The C-terminal-most conserved domain in RecQ family members is the HRDC domain. The E.coli RecQ and S.cerevisiae Sgs1 HRDC domains form independently folded structural domains that are capable of binding DNA (27,3032). The NMR structure of the S.cerevisiae Sgs1 HRDC domain and crystal structure of the E.coli RecQ HRDC domain have been solved and both form globular helical domains (Figure 2d) (30,32). The E.coli RecQ HRDC domain is distinguished from the Sgs1 domain by virtue of an additional 310 helix connecting the α1 and α2 helices. This fold exposes a hydrophobic patch consisting of residues 552–556 in E.coli RecQ, of which Tyr555 is important for binding to both ssDNA and partial duplex DNA with a 3′-overhang (32). Surprisingly, mutation of this Tyr to Ala increases the affinity of E.coli RecQ for a synthetic HJ structure, indicating that mutations in this domain can dramatically alter the structure-specific DNA-binding properties of the enzyme. Additional basic residues help to form an electropositive region involved in DNA binding along with the Tyr in the E.coli RecQ HRDC domain (32). In contrast, while the HRDC domain of S.cerevisiae Sgs1 also utilizes an electropositive surface for interactions with ssDNA, it appears to do so using residues from a different face of the domain to form its binding site (30). Since the HRDC domain is the most variable of the conserved RecQ domains, the presence of species-specific DNA-binding modes suggest that the domain can be adapted to fit specific needs of individual RecQ family members.

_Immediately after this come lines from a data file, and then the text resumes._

import Summits.QuantumFields.YangMills.Theorems.BalabanUVNodesN28AtBetaOfRecord

/-!
# BalabanUVNodes ∕ N28 — THE `γc`-CAP OF BINDER (B4) AT THE β OF RECORD, AS AN `iff`
# (Track A, DAG node N28 of 28 = binder B6 «`0 < β̄`, `0 < γc`»; YM-PLAN §2d row B6; count-neutral)

HONEST FRAMING.  Count-neutral, elementary kernel bookkeeping about the β-FIELD OF RECORD
`Node00.betaOfMerged βm β⁰ γ = β⁰ + 𝟙_{]0,γ]^{k+1}}·(βm − β⁰)` (`Node00/BetaOfRecord.lean`, p410806; the Stage-8 definer's
assembly line reads it at `βm :=` the merged β of record, `β⁰ := beta0OfMerged …`, `γ := θ.γ`).  NOT a node discharge, not an
estimate; `βm`, `β⁰`, `γ` are PARAMETERS — nothing of Bałaban's β is asserted.  N28 is VACATED and closes WITH N25.  One finite
four-torus programme at fixed `ε`; nothing continuum ∕ ℝ⁴ ∕ OS ∕ mass-gap ∕ Clay.  0 `def`, 0 `sorry`, standard axioms.

WHAT IS PROVED.  `Summits/…/BalabanUVNodesN28AtBetaOfRecord.lean` (p412300) §2 showed by ONE witness of the printed shape
(`β_merged = 1 + g_k`) that binder (B4) `BetaContH γc` of the β of record can FAIL on every box larger than the record box,
`γc > γ > 0` (`exists_printedShape_gammaCap`).  This module replaces the witness by the exact criterion:
* `merged_eq_beta0_on_outerFace_of_betaContH` — if `BetaContH γc (betaOfMerged βm β⁰ γ)` holds with `γ < γc`, then at EVERY history
  `v` of the record box `]0,γ]^{k+1}` with a coordinate on the OUTER FACE (`v i = γ` for some `i`) the merged β equals the one-loop
  number, `βm k v = β⁰ k` (push `v i` slightly above `γ`: those histories are in the bigger box but off the record box, where the β
  of record is `β⁰ k`; continuity within the bigger box at `v`, where it is `βm k v`, and `tendsto_nhds_unique`);
* `betaContH_betaOfMerged_of_face` — conversely, (B4) on the record box for `βm` plus `βm = β⁰` on the outer face give (B4) for the
  β of record on EVERY bigger box (pasting along the two relatively closed pieces `]0,γ]^{k+1}` and `{v : ∃ i, γ ≤ v i}`);
* `betaContH_betaOfMerged_iff_of_lt` — for `γ < γc`: `BetaContH γc (betaOfMerged βm β⁰ γ) ↔ BetaContH γ βm ∧ (βm = β⁰ on the outer
  face of the record box)`.
CONSEQUENCE FOR N28 AT D₀ (located, not asserted): the (B4)-witness `γc` at a Stage-8 record is the record's own box side `θ.γ`
(or anything smaller, p412300 `b4_with_sideCondition_atRecord`); a LARGER `γc` is not a free choice but a CONSTRAINT on Bałaban's
merged β — it must sit at its one-loop value on the whole outer face `max_i g_i = θ.γ` — so every β-side road instantiated at D₀
takes its box `γ₀ ≤ θ.γ` (as dag-n26-a's sockets and the record's γ-clause `w.γ ≤ θ.γ` do).
Sources: T. Bałaban, CMP **109** (1987) 249–301 [Balaban1987RG1] (1.22) p. 264 («defined on the interval [0, γ]»); CMP **122**
(1989) 355–392 [Balaban1989LargeFieldII] Thm 1 p. 355 («sufficiently small positive γ»).  Nothing here is a claim about the
Yang–Mills mass gap.
-/

namespace Summit.QuantumFields.YangMills.BalabanUVNodes.N28GammaCap

open Literature.MathematicalPhysics.QuantumFieldTheory.Balaban1983to89
open Literature.MathematicalPhysics.QuantumFieldTheory.Balaban1983to89.FlowStep
open Literature.MathematicalPhysics.QuantumFieldTheory.Balaban1983to89.Node00 (betaOfMerged betaOfMerged_of_mem
  betaOfMerged_of_notMem)
open Summit.QuantumFields.YangMills.BalabanUVNodes.N28AtBetaOfRecord (betaOfMerged_eqOn betaContH_merged_of_betaOfMerged)
open Filter Topology

variable {βm : HBeta} {β0 : ℕ → ℝ} {γ γc : ℝ}

/-- **(B4) BEYOND THE RECORD BOX PINS THE MERGED β ON THE OUTER FACE.**  If the β of record `betaOfMerged βm β⁰ γ` is jointly
continuous on a box `]0,γc]^{k+1}` with `γ < γc`, then at every history `v ∈ ]0,γ]^{k+1}` with some coordinate on the outer face,
`v i = γ`, the merged β equals the one-loop number: `βm k v = β⁰ k`.  Along the ray `t ↦ update v i t`, `t ↓ γ`: for
`t ∈ ]γ, γc[` the history is in the bigger box and OFF the record box (value `β⁰ k`), at `t = γ` it is `v` (value `βm k v`).
[cite: Balaban1987RG1, (1.22) p.264 («defined on the interval [0, γ]»)] -/
theorem merged_eq_beta0_on_outerFace_of_betaContH (hlt : γ < γc) (hC : BetaContH γc (betaOfMerged βm β0 γ))
    {k : ℕ} {v : Fin (k + 1) → ℝ} (hv : v ∈ Box γ k) {i : Fin (k + 1)} (hi : v i = γ) : βm k v = β0 k := by
  have hγ : 0 < γ := hi ▸ ((mem_box.mp hv) i).1
  have hvc : v ∈ Box γc k := box_mono hlt.le k hv
  have hray : Continuous fun t : ℝ => Function.update v i t := by
    refine continuous_pi fun j => ?_
    by_cases hj : j = i
    · subst hj; simpa only [Function.update_self] using continuous_id'
    · simpa only [Function.update_of_ne hj] using continuous_const
  have hmaps : Set.MapsTo (fun t : ℝ => Function.update v i t) (Set.Ioo γ γc) (Box γc k) := by
    intro t ht
    show Function.update v i t ∈ Box γc k
    refine mem_box.mpr fun j => ?_
    by_cases hj : j = i
    · subst hj; rw [Function.update_self]; exact ⟨hγ.trans ht.1, ht.2.le⟩
    · rw [Function.update_of_ne hj]; exact (mem_box.mp hvc) j
  have hoff : ∀ t ∈ Set.Ioo γ γc,
      (betaOfMerged βm β0 γ k ∘ fun t : ℝ => Function.update v i t) t = β0 k := by
    intro t ht
    show betaOfMerged βm β0 γ k (Function.update v i t) = β0 k
    refine betaOfMerged_of_notMem βm β0 γ fun hm => ?_
    have h : Function.update v i t i ≤ γ := ((mem_box.mp hm) i).2
    rw [Function.update_self] at h
    exact (not_le.mpr ht.1) h
  have hat : Function.update v i γ = v := by rw [← hi, Function.update_eq_self]
  have hcomp : ContinuousWithinAt (betaOfMerged βm β0 γ k ∘ fun t : ℝ => Function.update v i t) (Set.Ioo γ γc) γ := by
    have h := hC k v hvc
    rw [← hat] at h
    exact h.comp hray.continuousWithinAt hmaps
  have h1 : Tendsto (betaOfMerged βm β0 γ k ∘ fun t : ℝ => Function.update v i t) (𝓝[Set.Ioo γ γc] γ)
      (𝓝 (βm k v)) := by
    have ht := hcomp.tendsto
    simp only [Function.comp_apply, hat, betaOfMerged_of_mem βm β0 γ hv] at ht
    exact ht
  have h2 : Tendsto (betaOfMerged βm β0 γ k ∘ fun t : ℝ => Function.update v i t) (𝓝[Set.Ioo γ γc] γ) (𝓝 (β0 k)) :=
    tendsto_const_nhds.congr' (eventually_nhdsWithin_of_forall fun t ht => (hoff t ht).symm)
  rw [nhdsWithin_Ioo_eq_nhdsGT hlt] at h1 h2
  exact tendsto_nhds_unique h1 h2

/-- … in particular at the diagonal corner `(γ, …, γ)` of the record box (`γ > 0`): `βm k (γ,…,γ) = β⁰ k` for every `k`.
[cite: Balaban1987RG1, (1.22) p.264] -/
theorem merged_const_eq_beta0_of_betaContH (hγ : 0 < γ) (hlt : γ < γc) (hC : BetaContH γc (betaOfMerged βm β0 γ))
    (k : ℕ) : βm k (fun _ => γ) = β0 k :=
  merged_eq_beta0_on_outerFace_of_betaContH hlt hC (mem_box.mpr fun _ => ⟨hγ, le_rfl⟩) (i := Fin.last k) rfl

/-- **THE CONVERSE: pasting.**  If the merged β is jointly continuous on the record box `]0,γ]^{k+1}` at every scale and equals its
one-loop number on the outer face, then the β of record is jointly continuous on every box `]0,γc]^{k+1}`, `γ ≤ γc`: the bigger box is
the union of the two relatively closed pieces `]0,γ]^{k+1}` (where the β of record is `βm`) and `{v : ∃ i, γ ≤ v i}` (where it is
the constant `β⁰ k`, by the face hypothesis on the overlap), each avoiding the closure of the other off itself.
[cite: Balaban1987RG1, (1.22) p.264] -/
theorem betaContH_betaOfMerged_of_face (hle : γ ≤ γc) (hA : BetaContH γ βm)
    (hF : ∀ k (v : Fin (k + 1) → ℝ), v ∈ Box γ k → ∀ i, v i = γ → βm k v = β0 k) :
    BetaContH γc (betaOfMerged βm β0 γ) := by
  intro k
  -- the β of record on the two pieces
  have hfA : ContinuousOn (betaOfMerged βm β0 γ k) (Box γ k) := (hA k).congr (betaOfMerged_eqOn le_rfl k)
  have hfB : ContinuousOn (betaOfMerged βm β0 γ k) {v | v ∈ Box γc k ∧ ∃ i, γ ≤ v i} := by
    refine (continuousOn_const (c := β0 k)).congr fun v hv => ?_
    by_cases hvA : v ∈ Box γ k
    · obtain ⟨i, hi⟩ := hv.2
      rw [betaOfMerged_of_mem βm β0 γ hvA]
      exact hF k v hvA i (le_antisymm ((mem_box.mp hvA) i).2 hi)
    · exact betaOfMerged_of_notMem βm β0 γ hvA
  -- the pieces cover the bigger box
  have hcover : Box γc k ⊆ Box γ k ∪ {v | v ∈ Box γc k ∧ ∃ i, γ ≤ v i} := fun v hv => by
    by_cases hvA : v ∈ Box γ k
    · exact Or.inl hvA
    · refine Or.inr ⟨hv, ?_⟩
      by_contra hne
      push Not at hne
      exact hvA (mem_box.mpr fun i => ⟨((mem_box.mp hv) i).1, (hne i).le⟩)
  -- each piece avoids the closure of the other off itself (within the bigger box)
  have hAcl : ∀ v ∈ Box γc k, v ∉ Box γ k → v ∉ closure (Box γ k) := by
    intro v hv hvA hcl
    obtain ⟨i, hi⟩ : ∃ i, γ < v i := by
      by_contra hne
      push Not at hne
      exact hvA (mem_box.mpr fun i => ⟨((mem_box.mp hv) i).1, hne i⟩)
    have hsub : closure (Box γ k) ⊆ {w : Fin (k + 1) → ℝ | w i ≤ γ} :=
      closure_minimal (fun w hw => ((mem_box.mp hw) i).2) (isClosed_le (continuous_apply i) continuous_const)
    exact (not_le.mpr hi) (hsub hcl)
  have hBcl : ∀ v ∈ Box γc k, v ∉ {v | v ∈ Box γc k ∧ ∃ i, γ ≤ v i} →
      v ∉ closure {v | v ∈ Box γc k ∧ ∃ i, γ ≤ v i} := by
    intro v hv hvB hcl
    have hall : ∀ i, v i < γ := by
      by_contra hne
      push Not at hne
      obtain ⟨i, hi⟩ := hne
      exact hvB ⟨hv, i, hi⟩
    have hsub : closure {v | v ∈ Box γc k ∧ ∃ i, γ ≤ v i} ⊆ ⋃ i, {w : Fin (k + 1) → ℝ | γ ≤ w i} :=
      closure_minimal (fun w hw => by
          obtain ⟨i, hi⟩ := hw.2
          exact Set.mem_iUnion.mpr ⟨i, hi⟩)
        (isClosed_iUnion_of_finite fun i => isClosed_le continuous_const (continuous_apply i))
    obtain ⟨i, hi⟩ := Set.mem_iUnion.mp (hsub hcl)
    exact (not_lt.mpr hi) (hall i)
  -- paste
  have hAB : ContinuousOn (betaOfMerged βm β0 γ k) (Box γ k ∪ {v | v ∈ Box γc k ∧ ∃ i, γ ≤ v i}) := by
    intro v hv
    have hvc : v ∈ Box γc k := hv.elim (fun h => box_mono hle k h) (fun h => h.1)
    refine ContinuousWithinAt.union ?_ ?_
    · by_cases hvA : v ∈ Box γ k
      · exact hfA v hvA
      · exact continuousWithinAt_of_notMem_closure (hAcl v hvc hvA)
    · by_cases hvB : v ∈ {v | v ∈ Box γc k ∧ ∃ i, γ ≤ v i}
      · exact hfB v hvB
      · exact continuousWithinAt_of_notMem_closure (hBcl v hvc hvB)
  exact hAB.mono hcover

/-- **THE `γc`-CAP AS AN `iff`.**  For a box larger than the record box, `γ < γc`: binder (B4) holds for the β of record on
`]0,γc]^{k+1}` (all `k`) iff it holds for the MERGED β on the record box `]0,γ]^{k+1}` AND the merged β sits at its one-loop number
on the whole outer face `{v ∈ ]0,γ]^{k+1} : ∃ i, v i = γ}`.  So at the datum of record N28's second witness `γc` exceeds the record's
`θ.γ` only under that constraint on Bałaban's β — generically `γc ≤ θ.γ`. [cite: Balaban1987RG1, (1.22) p.264] -/
theorem betaContH_betaOfMerged_iff_of_lt (hlt : γ < γc) :
    BetaContH γc (betaOfMerged βm β0 γ) ↔
      BetaContH γ βm ∧ ∀ k (v : Fin (k + 1) → ℝ), v ∈ Box γ k → ∀ i, v i = γ → βm k v = β0 k :=
  ⟨fun h => ⟨betaContH_merged_of_betaOfMerged hlt.le le_rfl h,
      fun _ _ hv _ hi => merged_eq_beta0_on_outerFace_of_betaContH hlt h hv hi⟩,
    fun h => betaContH_betaOfMerged_of_face hlt.le h.1 h.2⟩

/-- **Packaged for N28.**  If the merged β is NOT at its one-loop number somewhere on the outer face of the record box (one history
`v ∈ ]0,γ]^{k+1}` with `v i = γ` and `βm k v ≠ β⁰ k`), then binder (B4) for the β of record fails on EVERY larger box: the
(B4)-witness `γc` at such a record is at most `γ`. [cite: Balaban1989LargeFieldII, Thm 1 p.355 («sufficiently small positive γ»)] -/
theorem not_betaContH_betaOfMerged_of_face_ne {k : ℕ} {v : Fin (k + 1) → ℝ} (hv : v ∈ Box γ k) {i : Fin (k + 1)}
    (hi : v i = γ) (hne : βm k v ≠ β0 k) (hlt : γ < γc) : ¬ BetaContH γc (betaOfMerged βm β0 γ) :=
  fun h => hne (merged_eq_beta0_on_outerFace_of_betaContH hlt h hv hi)

/-- … so every (B4)-witness of such a record is capped: `BetaContH γc (betaOfMerged βm β⁰ γ) → γc ≤ γ`.
[cite: Balaban1989LargeFieldII, Thm 1 p.355] -/
theorem gammaCap_of_face_ne {k : ℕ} {v : Fin (k + 1) → ℝ} (hv : v ∈ Box γ k) {i : Fin (k + 1)} (hi : v i = γ)
    (hne : βm k v ≠ β0 k) (hC : BetaContH γc (betaOfMerged βm β0 γ)) : γc ≤ γ :=
  not_lt.mp fun hlt => not_betaContH_betaOfMerged_of_face_ne hv hi hne hlt hC

end Summit.QuantumFields.YangMills.BalabanUVNodes.N28GammaCap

Interestingly, there are RecQ proteins that do not include an HRDC domain at all as well as a handful in which multiple HRDC domains are present. Three human RecQ homologs, RecQ1, RecQ4 and all isoforms of RecQ5, lack identifiable HRDC domains altogether. In contrast, two HRDC domains are present in Rhodobacter sphaeroides RecQ and three are found in RecQ from Deinococcus radiodurans, Neisseria meningitidis and Neisseria gonorrhea. Biochemical analysis of the D.radiodurans RecQ showed that the additional C-terminal HRDC domains attenuate DNA binding, unwinding and ATP hydrolysis in the enzyme, whereas the N-terminal-most HRDC domain enhances these activities (67). This is another example of how HRDC domains can be specialized to carry out specific roles in regulating RecQ's activities.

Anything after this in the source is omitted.